# capital gains tax on investments



## ojosazul88 (Sep 28, 2013)

I see a lot of threads and discussions talking about capital gains tax liabilities in Spain for property but what about investments or life insurance bonds that originated in the UK.?

I had an investment bond with a UK life company for 20 years in England and used to take 5% tax free income per year which was the allowance in the UK. For the last 12 years i have been living in Spain and have just surrendered this bond. The Life company have informed me the total gain over the 20 year period is 100,000 euros. What would be my Spanish tax liability on this? If i re invested this amount in a Spanish regulated version of this bond which the UK Life company have, would i still be liable for CGT? Thanks.


----------



## extranjero (Nov 16, 2012)

Apparently bonds in UK are not approved by Spain and are subject to cgt on the profit;Cant remember exact rates, buy between 21-27%-Capn Billy will know!
Sounds like the Spanish tax man is going to have a big chunk of yours!
See article on this in this weeks Costa Blanca News, by Blevins Franks


----------



## crookesey (May 22, 2008)

Ask the life office for a 'Chargeable Event Certificate,' when you surrendered the bond they should have supplied one. I assume that you took 20 x 5% making the residual amount the bond's gain, in the UK on encashment, the gain would be divided by the years of investment and that figure would form the chargeable event amount.


----------



## ojosazul88 (Sep 28, 2013)

*capital gains tax*



crookesey said:


> Ask the life office for a 'Chargeable Event Certificate,' when you surrendered the bond they should have supplied one. I assume that you took 20 x 5% making the residual amount the bond's gain, in the UK on encashment, the gain would be divided by the years of investment and that figure would form the chargeable event amount.


Yes, I have a chargeable event certificate, it states the gain over the 20 year period 
Is equivalent to 100,000 Euros. Yes I took 20 x 5%. I am still no clearer though how Spain 
Would tax this and on what amount and do they take into account for 8 of the 20 years I was a 
UK resident?


----------



## crookesey (May 22, 2008)

ojosazul88 said:


> Yes, I have a chargeable event certificate, it states the gain over the 20 year period
> Is equivalent to 100,000 Euros. Yes I took 20 x 5%. I am still no clearer though how Spain
> Would tax this and on what amount and do they take into account for 8 of the 20 years I was a
> UK resident?


The less said about the latter the better, a life office might just take the view that as a none UK tax resident for 12 years you were not eligible to have the bond. You will just have to bite the bullet and pay a Spanish tax accountant for his/her advice.
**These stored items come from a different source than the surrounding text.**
import Summits.BirchSwinnertonDyer.BirchSwinnertonDyer.Theorems.ManinLocalTwoThreeAdditiveTwoJBound
import Literature.NumberTheory.DiophantineGeometry.TateAlgorithmThreeTableWalkProofs
import HarnessLib

/-!
# an's S-an-46 `PotOrdinaryAdditiveShapeThree` as a theorem: a potentially ORDINARY additive fibre at `3` is `I₀*` with `9 ∥ N`, `ord₃ Δ_min = 6`;
# additive at `3` ⟹ `ord₃ j + ord₃ Δ_min ≥ 6`

Summit `BirchSwinnertonDyer`, route `ManinLocalTwoThree` (cell bsd-f2-manin), crux C3 `ManinPrimeToThreeAtNine` (stmt-BirchSwinnertonDyer-22968).
an g25's support row S-an-46 (MEMO-an §67.11, Sketch-an-g25b :31; census 75 066 / 75 066; in print: Serre 1972 §5.6 / Kraus 1990) — here read off the
tree's kernel form of Papadopoulos's Table II / Rizzo's Table II at `p = 3` (`TateAlgorithm.rowDatum_of_minimal`: the 24 rows `(ord c₄, ord c₆, ord Δ)` per
Kodaira type over `ℤ₃`), applied to the integral local minimal model at the place of `3` (`2` a unit, `3` a uniformiser, minimality =
`localMinimalIntegralModel_step11`):

* `six_le_padicValRat_three_j_add_ordMinimalDiscriminant` — additive at `3`, `j ≠ 0` ⟹ `ord₃ j + ord₃ Δ_min ≥ 6` (`ord₃ c₄ ≥ 2` on every additive row);
* **`potOrdinaryAdditiveShapeThree`** (S-an-46 BY VALUE) — `9 ∣ N`, `j ≠ 0`, `ord₃ j = 0` ⟹ `ord₃ N = 2 ∧ ord₃ Δ_min = 6`: the only row with
  `3·ord c₄ = ord Δ` is `I₀*`'s `(2, 3, 6)`; every other additive row has `ord₃ j ≥ 1` (or `ord₃ j = −n < 0` on `Iₙ*`).

HONEST FRAMING: local structure (a classification-table fact); C3, Manin's conjecture and BSD are not proved.  No definitions, no named facts, no
sorry.  References: [SilvermanATAEC1994] IV.9.4 and Table 4.1; [Papadopoulos1993] Table III (p = 3); [Rizzo2003] Table II; [Kraus1990] Thm 1.
-/

set_option linter.dupNamespace false
set_option autoImplicit false

noncomputable section

open scoped Classical

open WeierstrassCurve IsDedekindDomain IsLocalRing
  Literature.NumberTheory.DiophantineGeometry Literature.NumberTheory.DiophantineGeometry.TateAlgorithm
  Literature.NumberTheory.EllipticCurves
open IsDiscreteValuationRing hiding maximalIdeal

namespace Summit.BirchSwinnertonDyer.BirchSwinnertonDyer.Theorems.ManinLocalTwoThree

open NumberField Rat.HeightOneSpectrum Summit.BirchSwinnertonDyer.Rank1Residual.Additive

/-- `3` is a uniformiser of `O_v ≃ ℤ₃` at the place `placeOf 3` of `ℤ`. [folklore] -/
theorem irreducible_three_adicCompletionIntegers_placeOf_three :
    Irreducible (3 : (placeOf 3).adicCompletionIntegers ℚ) := by
  have hgen : natGenerator (placeOf 3) = 3 :=
    congrArg Subtype.val ((primesEquiv (R := ℤ)).apply_symm_apply ⟨3, Nat.prime_three⟩)
  have h := Literature.NumberTheory.DiophantineGeometry.Rat.irreducible_natCast_natGenerator (placeOf 3)
  rw [hgen] at h
  simpa using h

/-- **The `3`-adic class of an additive fibre read off Rizzo's Table II:** for `W/ℚ` additive at `3` with `j ≠ 0`, `ord₃ j + ord₃ Δ_min ≥ 6`, and
`ord₃ j = 0` exactly on the row `I₀*: (ord c₄, ord c₆, ord Δ) = (2, 3, 6)` — in which case `ord₃ Δ_min = 6` and `f₃ = 2`.
[cite: Rizzo2003, Table II (p. 4)] [cite: Papadopoulos1993, Table III] [cite: SilvermanATAEC1994, IV.9.4 Table 4.1 and IV.11.1] -/
theorem padicValRat_three_j_of_additive (W : WeierstrassCurve ℚ) [W.IsElliptic]
    (hadd : (W.kodairaSymbolAt (placeOf 3)).IsAdditive) (hj : W.j ≠ 0) :
    6 ≤ padicValRat 3 W.j + W.ordMinimalDiscriminant (placeOf 3) ∧
      (padicValRat 3 W.j = 0 → W.ordMinimalDiscriminant (placeOf 3) = 6 ∧ W.conductorExponent (placeOf 3) = 2) := by
  haveI : Fact (Nat.Prime 3) := ⟨Nat.prime_three⟩
  haveI : PerfectField (IsLocalRing.ResidueField ((placeOf 3).adicCompletionIntegers ℚ)) := PerfectField.ofFinite
  have h3 := irreducible_three_adicCompletionIntegers_placeOf_three
  have h2c : ringChar (ℤ ⧸ (placeOf 3).asIdeal) ≠ 2 := by rw [ringChar_int_quot_placeOf 3]; decide
  have h2 := HeightOneSpectrum.isUnit_two_adicCompletionIntegers ℚ (placeOf 3) h2c
  set M := W.localMinimalIntegralModel (placeOf 3) with hM
  have hΔ0 : M.Δ ≠ 0 := localMinimalIntegralModel_Δ_ne_zero (placeOf 3) W
  have hc₄0 : M.c₄ ≠ 0 := localMinimalIntegralModel_c₄_ne_zero_of_j_ne_zero (placeOf 3) W hj
  have hδ : W.ordMinimalDiscriminant (placeOf 3) = (addVal ((placeOf 3).adicCompletionIntegers ℚ) M.Δ).toNat := rfl
  have hK : W.kodairaSymbolAt (placeOf 3) = M.kodairaSymbolOfMinimal := kodairaSymbolAt_def (placeOf 3) W
  have hf : W.conductorExponent (placeOf 3) = W.ordMinimalDiscriminant (placeOf 3) + 1 - (W.kodairaSymbolAt (placeOf 3)).numComponents := rfl
  have hgen : natGenerator (placeOf 3) = 3 := congrArg Subtype.val ((primesEquiv (R := ℤ)).apply_symm_apply ⟨3, Nat.prime_three⟩)
  -- `ord₃ j = 3k − δ` from `ord c₄(M) = k`; `ord₃ j ≥ 3e − δ` from `3^e ∣ c₄(M)`
  have hvj : ∀ k : ℕ, k ≠ 0 → (addVal ((placeOf 3).adicCompletionIntegers ℚ) M.c₄).toNat = k →
      padicValRat 3 W.j = 3 * (k : ℤ) - W.ordMinimalDiscriminant (placeOf 3) := by
    intro k hk hc
    have hval := valuation_j_eq_exp_of_addVal_c₄ (placeOf 3) W hk hc
    rw [valuation_eq_exp_neg_padicValRat (placeOf 3) hj, hgen] at hval
    have := WithZero.exp_injective hval
    linarith
  have hvj_ge : ∀ e : ℕ, e ≠ 0 → (3 : (placeOf 3).adicCompletionIntegers ℚ) ^ e ∣ M.c₄ →
      3 * (e : ℤ) - W.ordMinimalDiscriminant (placeOf 3) ≤ padicValRat 3 W.j := by
    intro e he hdvd
    have hk := le_addVal_toNat_of_pow_dvd h3 hc₄0 hdvd
    have := hvj _ (by omega) rfl
    rw [this]
    have : (e : ℤ) ≤ (addVal ((placeOf 3).adicCompletionIntegers ℚ) M.c₄).toNat := by exact_mod_cast hk
    linarith
  have h9 : (9 : (placeOf 3).adicCompletionIntegers ℚ) = 3 ^ 2 := by norm_num
  have h81 : (81 : (placeOf 3).adicCompletionIntegers ℚ) = 3 ^ 4 := by norm_num
  have hrow := rowDatum_of_minimal h2 h3 M hΔ0
    (fun C hu h1 h2 h3 h4 h6 ↦ localMinimalIntegralModel_step11 (placeOf 3) W C hu h1 h2 h3 h4 h6)
  rcases hrow with ⟨hI, -⟩ | ⟨n, hn, hI, -⟩ | ⟨hT, hrows⟩ | ⟨hT, hd, hrows⟩ | ⟨hT, hrows⟩ | ⟨hT, hd, hrows⟩ |
      ⟨n, hn, hT, hd, hc, -⟩ | ⟨hT, hrows⟩ | ⟨hT, hd, hrows⟩ | ⟨hT, hrows⟩
  · -- good reduction: not additive
    exact absurd (hK ▸ hI : W.kodairaSymbolAt (placeOf 3) = .I 0) hadd.1
  · -- multiplicative: not additive
    exact absurd ⟨n, by omega, (hK ▸ hI : W.kodairaSymbolAt (placeOf 3) = .I n)⟩ hadd.2
  · -- `II`
    rcases hrows with ⟨hd, hc, -⟩ | ⟨hd, hc, -⟩ | ⟨hd, hc, -⟩ | ⟨hd, hc, -⟩
    · have := hvj_ge 2 (by norm_num) (h9 ▸ hc); rw [hδ, hd] at this ⊢; push_cast at this ⊢; exact ⟨by linarith, fun h ↦ by linarith⟩
    · have := hvj 2 (by norm_num) hc; rw [hδ, hd] at this ⊢; push_cast at this ⊢; exact ⟨by linarith, fun h ↦ by linarith⟩
    · have := hvj 2 (by norm_num) hc; rw [hδ, hd] at this ⊢; push_cast at this ⊢; exact ⟨by linarith, fun h ↦ by linarith⟩
    · have := hvj_ge 3 (by norm_num) hc; rw [hδ, hd] at this ⊢; push_cast at this ⊢; exact ⟨by linarith, fun h ↦ by linarith⟩
  · -- `III`
    rcases hrows with ⟨hc, -⟩ | ⟨hc, -⟩
    · have := hvj_ge 2 (by norm_num) (h9 ▸ hc); rw [hδ, hd] at this ⊢; push_cast at this ⊢; exact ⟨by linarith, fun h ↦ by linarith⟩
    · have := hvj 2 (by norm_num) hc; rw [hδ, hd] at this ⊢; push_cast at this ⊢; exact ⟨by linarith, fun h ↦ by linarith⟩
  · -- `IV`
    rcases hrows with ⟨hc, -, hd⟩ | ⟨hc, -, hd⟩ | ⟨hc, -, hd⟩
    · have := hvj 2 (by norm_num) hc; rw [hδ, hd] at this ⊢; push_cast at this ⊢; exact ⟨by linarith, fun h ↦ by linarith⟩
    · have := hvj 3 (by norm_num) hc; rw [hδ, hd] at this ⊢; push_cast at this ⊢; exact ⟨by linarith, fun h ↦ by linarith⟩
    · have := hvj_ge 4 (by norm_num) hc; rw [hδ, hd] at this ⊢; push_cast at this ⊢; exact ⟨by linarith, fun h ↦ by linarith⟩
  · -- `I₀*`: the potentially ordinary row `(2, 3, 6)` and the potentially supersingular row `(3, ≥ 6, 6)`
    rcases hrows with ⟨hc, -⟩ | ⟨hc, -⟩
    · have hv2 := hvj 2 (by norm_num) hc
      have hd' : W.ordMinimalDiscriminant (placeOf 3) = 6 := by rw [hδ, hd]
      rw [hd'] at hv2
      push_cast at hv2
      refine ⟨by rw [hd']; push_cast; linarith, fun _ ↦ ⟨hd', ?_⟩⟩
      rw [hf, hK, hT, KodairaSymbol.numComponents_Istar, hd']
    · have := hvj 3 (by norm_num) hc; rw [hδ, hd] at this ⊢; push_cast at this ⊢; exact ⟨by linarith, fun h ↦ by linarith⟩
  · -- `Iₙ*`, `n ≥ 1`: `ord₃ j = −n`
    have := hvj 2 (by norm_num) hc
    rw [hδ, ← hd] at this ⊢; push_cast at this ⊢
    exact ⟨by linarith, fun h ↦ by exfalso; linarith⟩
  · -- `IV*`
    rcases hrows with ⟨hc, -, hd, -⟩ | ⟨hc, -, hd⟩ | ⟨hc, -, hd⟩ | ⟨hc, -, hd⟩
    · have := hvj_ge 4 (by norm_num) hc; rw [hδ, hd] at this ⊢; push_cast at this ⊢; exact ⟨by linarith, fun h ↦ by linarith⟩
    · have := hvj 4 (by norm_num) hc; rw [hδ, hd] at this ⊢; push_cast at this ⊢; exact ⟨by linarith, fun h ↦ by linarith⟩
    · have := hvj 4 (by norm_num) hc; rw [hδ, hd] at this ⊢; push_cast at this ⊢; exact ⟨by linarith, fun h ↦ by linarith⟩
    · have := hvj_ge 5 (by norm_num) hc; rw [hδ, hd] at this ⊢; push_cast at this ⊢; exact ⟨by linarith, fun h ↦ by linarith⟩
  · -- `III*`
    rcases hrows with ⟨hc, -⟩ | ⟨hc, -⟩
    · have := hvj_ge 4 (by norm_num) hc; rw [hδ, hd] at this ⊢; push_cast at this ⊢; exact ⟨by linarith, fun h ↦ by linarith⟩
    · have := hvj 4 (by norm_num) hc; rw [hδ, hd] at this ⊢; push_cast at this ⊢; exact ⟨by linarith, fun h ↦ by linarith⟩
  · -- `II*`
    rcases hrows with ⟨hc, -, hd⟩ | ⟨hc, -, hd⟩ | ⟨hc, -, hd⟩
    · have := hvj 4 (by norm_num) hc; rw [hδ, hd] at this ⊢; push_cast at this ⊢; exact ⟨by linarith, fun h ↦ by linarith⟩
    · have := hvj 5 (by norm_num) hc; rw [hδ, hd] at this ⊢; push_cast at this ⊢; exact ⟨by linarith, fun h ↦ by linarith⟩
    · have := hvj_ge 6 (by norm_num) hc; rw [hδ, hd] at this ⊢; push_cast at this ⊢; exact ⟨by linarith, fun h ↦ by linarith⟩

/-- **Additive at `3` ⟹ `ord₃ j + ord₃ Δ_min ≥ 6`** (`ord₃ c₄ ≥ 2` on the minimal model). [cite: Rizzo2003, Table II (p. 4)] -/
theorem six_le_padicValRat_three_j_add_ordMinimalDiscriminant (W : WeierstrassCurve ℚ) [W.IsElliptic]
    (hadd : W.HasAdditiveReductionAt (placeOf 3)) (hj : W.j ≠ 0) :
    6 ≤ padicValRat 3 W.j + W.ordMinimalDiscriminant (placeOf 3) := by
  haveI : PerfectField (IsLocalRing.ResidueField ((placeOf 3).adicCompletionIntegers ℚ)) := PerfectField.ofFinite
  exact (padicValRat_three_j_of_additive W ((isAdditive_kodairaSymbolAt_iff_holds (placeOf 3) W).mpr hadd) hj).1

/-- **S-an-46 `PotOrdinaryAdditiveShapeThree` BY VALUE** (an g25, Sketch-an-g25b :31; in print: Serre 1972 §5.6, Kraus 1990): an additive,
potentially good, potentially ORDINARY fibre at `3` (`9 ∣ N`, `j ≠ 0`, `ord₃ j = 0`) has `9 ∥ N` and `ord₃ Δ_min = 6` (type `I₀*`).
[cite: Rizzo2003, Table II (p. 4)] [cite: SilvermanATAEC1994, IV.9.4 Table 4.1 and IV.11.1] [cite: Kraus1990] -/
theorem potOrdinaryAdditiveShapeThree (W : WeierstrassCurve ℚ) [W.IsElliptic] [W.IsGloballyMinimal]
    (h9 : 3 ^ 2 ∣ W.conductorNorm ℤ) (hj : W.j ≠ 0) (hv : padicValRat 3 W.j = 0) :
    padicValNat 3 (W.conductorNorm ℤ) = 2 ∧ padicValInt 3 W.minimalDiscriminantInt = 6 := by
  haveI : Fact (Nat.Prime 3) := ⟨Nat.prime_three⟩
  obtain ⟨-, hadd⟩ := oggComponents_eq_numComponents_of_sq_dvd W 3 h9
  obtain ⟨hd, hf⟩ := (padicValRat_three_j_of_additive W hadd hj).2 hv
  have hδ : W.ordMinimalDiscriminant (placeOf 3) = padicValInt 3 W.minimalDiscriminantInt := ordMinimalDiscriminant_placeOf_eq W 3
  have hfac : (W.conductorNorm ℤ).factorization 3 = W.conductorExponent (placeOf 3) :=
    factorization_conductorNorm_primesEquiv_symm W ⟨3, Nat.prime_three⟩
  refine ⟨by rw [← Nat.factorization_def _ Nat.prime_three, hfac, hf], by rw [← hδ, hd]⟩

end Summit.BirchSwinnertonDyer.BirchSwinnertonDyer.Theorems.ManinLocalTwoThree

end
I recall 'hopping' a client's very large tax-free lump sum from the pension office directly into an Isle of Man cash account bond in order to avoid declaration in his forthcoming divorce proceedings. And before any 'experts' jump in, it is not illegal to transfer legal money into an Isle of Man bond, when the declaration papers arrived it was in respect of world wide bank accounts, so he got away with it.


----------



## extranjero (Nov 16, 2012)

Ojosazul88-What would you have paid if you had stayed in the UK, or would it have been a tax free sum;the prospect of giving the Spanish tax man approx a quarter of your profit in tax is not a good one.
Did you read the Blevins Franks article in CBNews? it's worth contacting them.
Crooksey-many people hold bonds in UK(probably horrified by OP's post) -what do you mean about eligibility to hold them if they were taken out years ago when living in UK.


----------



## crookesey (May 22, 2008)

extranjero said:


> Ojosazul88-What would you have paid if you had stayed in the UK, or would it have been a tax free sum;the prospect of giving the Spanish tax man approx a quarter of your profit in tax is not a good one.
> Did you read the Blevins Franks article in CBNews? it's worth contacting them.
> Crooksey-many people hold bonds in UK(probably horrified by OP's post) -what do you mean about eligibility to hold them if they were taken out years ago when living in UK.


It's on the terms and conditions and schedule, read them and it will tell you all that you wish to know.


----------



## ojosazul88 (Sep 28, 2013)

extranjero said:


> Ojosazul88-What would you have paid if you had stayed in the UK, or would it have been a tax free sum;the prospect of giving the Spanish tax man approx a quarter of your profit in tax is not a good one.
> Did you read the Blevins Franks article in CBNews? it's worth contacting them.
> Crooksey-many people hold bonds in UK(probably horrified by OP's post) -what do you mean about eligibility to hold them if they were taken out years ago when living in UK.


I don't know what I would have as a cgt liability if I were in the UK, I believe the current rate 
Is 18% so I never expected this to be a tax free bond, then again if you live for more than
5 years out of UK, there is no cgt to pay in UK but Spain I'm sure will charge cgt.
I've not seen the CB news article but will look,


----------